Re: Sub-sub-expression evaluation order

From: Andrey Tarasevich (andreytarasevich_at_hotmail.com)
Date: 12/10/04 

Date: Thu, 09 Dec 2004 17:20:36 -0800

Frank Wallingford wrote:
> ...
> I came across an interesting question when talking with my colleagues.
> According to the standard, most operators evaluate their operands in an
> unspecified order. This means that in code like this:
>
> f() + g()
>
> the two functions may be called in either order, and still be standards-
> compliant.

That's correct.

> Fine. Now, when the evaluation of one sub-expression begins, is there
> anything in the standard that says that it must complete (ignoring side-
> effects) before the other sub-expression evaluation begins? In other
> words, can pieces of the sub-expressions be evaluated in an interleaving
> fashion?

Yes. The evaluation can be implemented in any way, as long as it
produces the result that satisfies the requirements imposed by the
language specification.

> Take this example:
>
> f(i++) + g(i++)
>
> The difference from the first example is the sequence points for the
> function calls.

There are indeed sequence points at the beginning of each function's
execution. However, the standard doesn't require the evaluation of
argument subexpressions to be "tightly packed" with the execution of the
corresponding function. In other words, in this particular case the
expression might be interpreted as two consecutive 'i++' evaluations
(not separated by any sequence point) followed by calls to 'f' and 'g'.
This means that the modifications of 'i' are potentially violating the
requirements of the standard and the code produces undefined behavior.
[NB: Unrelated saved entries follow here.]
import Mathlib.Order.Filter.AtTopBot.Basic
import Mathlib.Analysis.SpecialFunctions.Pow.Real
import Mathlib.Data.Nat.Log
import Literature.Computability.Cryptography.FGCoreProblems
import Literature.Computability.Complexity.Circuit
import HarnessLib

-- provenance: harness21/H21/H21/Statements/FineGrained/MonotoneOV.lean @ 7f20f4c (interim HEAD d8f2665); M5 mechanical rewrite
/-!
# Fine-grained complexity: monotone circuit lower bounds for `¬OV`

Family `fine-grained` (trunk CryptoQuantFine, outline §3 `FineGrained/MonotoneOV`).

Statement **fine-grained.S25** (Choudhury–Limaye–Sreenivasaiah et al., ECCC TR26-121 /
arXiv:2607.23799 (2026)): monotone circuits for `¬OV_{n, c log n}` need size `Ω(n^{2-ε})`, and
monotone formulas for `¬OV_{n,d}` need size `Ω(n² d)` (in the regime `d ≥ c₀ log n`; see the
design notes for why the range of `d` must be restricted).

## Sources used

* `Literature.CryptoQuantFine.notOVFn n d : (Fin 2 × Fin n × Fin d → Bool) → Bool` (prelude F3, `FGCoreProblems`), the
  negated orthogonal-vectors Boolean function, with `notOVFn_monotone` and `notOVFn_nonconst`.
* `Literature.Computability.Complexity.circuitSizeOver`, `Literature.Computability.Complexity.formulaSizeOver`, `Literature.Computability.Complexity.monotoneBasis`
  (prelude G01, `CplxCore/Circuit`). Mathlib has no Boolean circuit library (grep for
  `Circuit`/`circuitSize` finds only matroid circuits), so these H21 notions are used.

## Design notes

* `circuitSizeOver B f` / `formulaSizeOver B f` are `sInf`s over `ℕ` and take the junk value `0`
  when no circuit over `B` computes `f`. Since `notOVFn n d` is monotone and non-constant for
  `n, d ≥ 1` (`notOVFn_monotone`, `notOVFn_nonconst`), it is computed by a monotone
  `{∧₂, ∨₂}`-circuit (indeed a formula: its monotone DNF), so over `monotoneBasis` the infimum is
  attained and the lower bounds below are not about the junk value. In the circuit statement the
  dimension `c * Nat.log 2 n` is `≥ 1` eventually (as `c ≥ 1`), and in the formula statement
  `d ≥ c₀ * Nat.log 2 n ≥ 1` eventually (as `c₀ ≥ 1`), so `n, d ≥ 1` in both bounds.
* The circuit bound is phrased with real exponents `(n : ℝ) ^ (2 - ε)` and `∀ᶠ n in atTop`; the
  `Ω`-constant is absorbed by shrinking `ε`.
* Range of `d` in the formula bound (conservative reading, outline R8-style note). The inventory
  text "formulas need `Ω(n² d)`" does not pin the range of `d`, and the outline's literal range
  "all `n, d ≥ 1`" is provably wrong: for `d = 1`,
  `notOVFn n 1 x = (∀ i, x (0,i,0)) ∧ (∀ j, x (1,j,0))` is an `{∧₂}`-formula with `2n - 1` gates, and
  more generally for every fixed `d` the function `¬OV_{n,d}` has monotone formulas of size `O_d(n)`.
  An `Ω(n² d)` bound can therefore only hold once `d` grows with `n`; we state it in the same regime
  as the circuit bound, `d ≥ c₀ log n` for some constant `c₀ ≥ 1`, eventually in `n`, with an
  explicit real constant `c > 0`. (This outline bug is flagged to the architect.)
* fine-grained.S26 (Williams 2024, OV-type hypotheses imply non-uniform circuit lower bounds) is
  deliberately not stated here (outline R9).
-/

namespace Literature.Computability.FineGrained

open Filter Complexity Cryptography

/-- **fine-grained.S25** (monotone circuit lower bound for `¬OV`; Choudhury–Limaye–Sreenivasaiah
et al., ECCC TR26-121 / arXiv:2607.23799 (2026)). For every `ε > 0` there is a constant `c ≥ 1`
such that every monotone circuit (over the basis `{∧₂, ∨₂}`) computing `¬OV_{n, c log n}` has size
at least `n^{2-ε}` for all sufficiently large `n`. Here `notOVFn n d` is monotone and non-constant
for `n, d ≥ 1` (`notOVFn_monotone`, `notOVFn_nonconst`), so `circuitSizeOver monotoneBasis` is a
genuine minimum and not the junk value `0`. [cite: arXiv260723799] -/
def monotone_circuit_notOV_lower_bound : Prop :=
  ∀ (ε : ℝ) (hε : 0 < ε),
    ∃ c : ℕ, 1 ≤ c ∧ ∀ᶠ n : ℕ in atTop,
      (n : ℝ) ^ (2 - ε) ≤ circuitSizeOver monotoneBasis (notOVFn n (c * Nat.log 2 n))

/-- **fine-grained.S25** (monotone formula lower bound for `¬OV`; Choudhury–Limaye–Sreenivasaiah
et al., ECCC TR26-121 / arXiv:2607.23799 (2026)). There are absolute constants `c > 0` and
`c₀ ≥ 1` such that, for all sufficiently large `n` and every dimension `d ≥ c₀ log n`, every
monotone formula (over the basis `{∧₂, ∨₂}`) computing `¬OV_{n,d}` has size at least `c · n² · d`.
As above, for such `n, d` (both `≥ 1`) `notOVFn n d` is monotone and non-constant, so it has a
monotone formula (its monotone DNF) and `formulaSizeOver monotoneBasis` is not the junk value `0`.
The inventory text does not pin the range of `d`; the range `d = O(1)` is provably excluded
(`¬OV_{n,1}` has an `{∧₂}`-formula with `2n - 1` gates), so the regime `d ≥ c₀ log n` chosen here
is a conservative reading (see the module docstring). If the paper's `Ω(n² d)` bound is for
de Morgan formulas, the statement here is the (weaker) consequence, since
`monotoneBasis ⊆ deMorganBasis` (`monotoneBasis_subset_deMorgan`) can only decrease the minimal
formula size (the `formulaSizeOver` analogue of `circuitSizeOver_mono`, not yet in G01). [cite: arXiv260723799] -/
def monotone_formula_notOV_lower_bound : Prop :=
  ∃ c : ℝ, 0 < c ∧ ∃ c₀ : ℕ, 1 ≤ c₀ ∧ ∀ᶠ n : ℕ in atTop, ∀ d : ℕ, c₀ * Nat.log 2 n ≤ d →
      c * (n : ℝ) ^ 2 * d ≤ formulaSizeOver monotoneBasis (notOVFn n d)

end Literature.Computability.FineGrained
> Now, obviously since f() and g() may be called in any order, this code
> is non-deterministic.

If by "non-deterministic" you mean that the code produces unspecified
result, you are wrong. The code produces undefined behavior.

> My question is: can the compiler evaluate the sub-
> expressions in the following order, interleaving the sub-sub-expression
> evaluations?
>
> t1 = i;
> t2 = i;
> i++;
> i++;
> f(t1);
> g(t2);

Yes. That's exactly what I said above. Note though, that there wouldn't
really be any sequence points between two modifications of 'i', which
leads to UB.

> Note that all side-effects were finished before the function-call
> sequence points, so this doesn't violate that.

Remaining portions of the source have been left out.